But even though I changed all the parameters to Full Access in stead of outgoing only, I still get the same crappy HSS performance. I can only access HSS fully when I turn the firewall off entirely...

Anybody know what I could do ??...anybody else use HSS and MacAfee ?


----------



## yoe91 (Nov 12, 2011)

ANYYYYYYYYONE ?!!!!!!!......(I....I'm so lonely....) *tear*


----------



## TheCyberMan (Jun 25, 2011)

Hi and welcome to TSF,

Some re-configuration of the firewall is still needed allowing access thru other associated .exe files as well as the main .exe file and ports may be neccessary and any ports needed to beallowed as well. Check their are no deny rules relating to HSS also as these will take precedence over allow rules.

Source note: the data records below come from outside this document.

/-!
# The Lefschetz character of a weight and the face dictionary (rfwf §8 / [QW8] §2 / COR-CM (a),(b4))

Pure CM-combinatorics (no geometry).  For a GALOIS CM field `F`:

* `galTranslates F` — the group `E` of permutations of `Hom(F, ℂ)` commuting with `Aut(F)` acting by
  pre-composition; these are exactly the maps `σ ↦ τ ∘ σ` for `τ ∈ Aut(ℂ/ℚ)` (F Galois), and complex
  conjugation `conjT` is a central involution in it.  `E` acts simply transitively on `Hom(F, ℂ)`
  (`embOfAut`, `translate`).
* `pullType Θ s : CMF E conjT` — the CM type `Θ` read in the group along the base point `s`
  (`{P | P s ∈ Θ}`); this is the "`Θ s⁻¹`" of COR-CM (b4).
* `Asym F` — the value group `ℤ[types of (E, c)] / ⟨[Ψ] + [Ψ̄]⟩` of the Lefschetz character and
  `abar` the quotient map ("ā kills pairs", COR-CM row 9).
* `lefChar Θ S` — the Lefschetz character `a(e_S) = Σ_j Σ_{s ∈ S_j} ā[Θ_j s⁻¹]` of a weight
  `S = (S_j)` on `∏_j A_{(F,Θ_j)}` ([QW8] Def. 2.3).
* `IsHodgeWeight Θ p S` — `|S| = 2p` and every Galois translate of the monomial `e_S` has Hodge type
  `(p,p)` (Pohlmann's condition).
* MAIN THEOREM `lefChar_eq_sum_faces`: for a Hodge weight, `a(e_S)` is an INTEGER combination of the
  Lefschetz characters of rank-four face Weil classes `lefChar f.corner (fun _ ↦ {σ₀})` — from the lattice
  statement `l:allg` (`Summit.HodgeConjecture.CorCM.Prior.AllgGroup.RfwfAllgGroup.gfaces_generate`, machine-checked for all `g`)
  transported along the torsor `Hom(F,ℂ) ≃ E`, plus the dictionary "corners of a face ↦ face relation"
  (`faceOfG`, `lefChar_corner_faceOfG`); the intermediate form over group-level face relations is
  `lefChar_eq_sum_gface` and the membership `r(e_S) − p·pair ∈ R_F` is `weightRel_sub_mem_ker`.
-/

noncomputable section

open NumberField NumberField.ComplexEmbedding
open scoped symmDiff

namespace Summit.HodgeConjecture.CorCM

Check your documentation for how to's


----------



## yoe91 (Nov 12, 2011)

TheCyberMan said:


> Hi and welcome to TSF,
> 
> Some re-configuration of the firewall is still needed allowing access thru other associated .exe files as well as the main .exe file and ports may be neccessary and any ports needed to beallowed as well. Check their are no deny rules relating to HSS also as these will take precedence over allow rules.
> 
> Check your documentation for how to's


Alright yeah...thx man.


----------



## TheCyberMan (Jun 25, 2011)

No problem please keep us updated on how it goes.


----------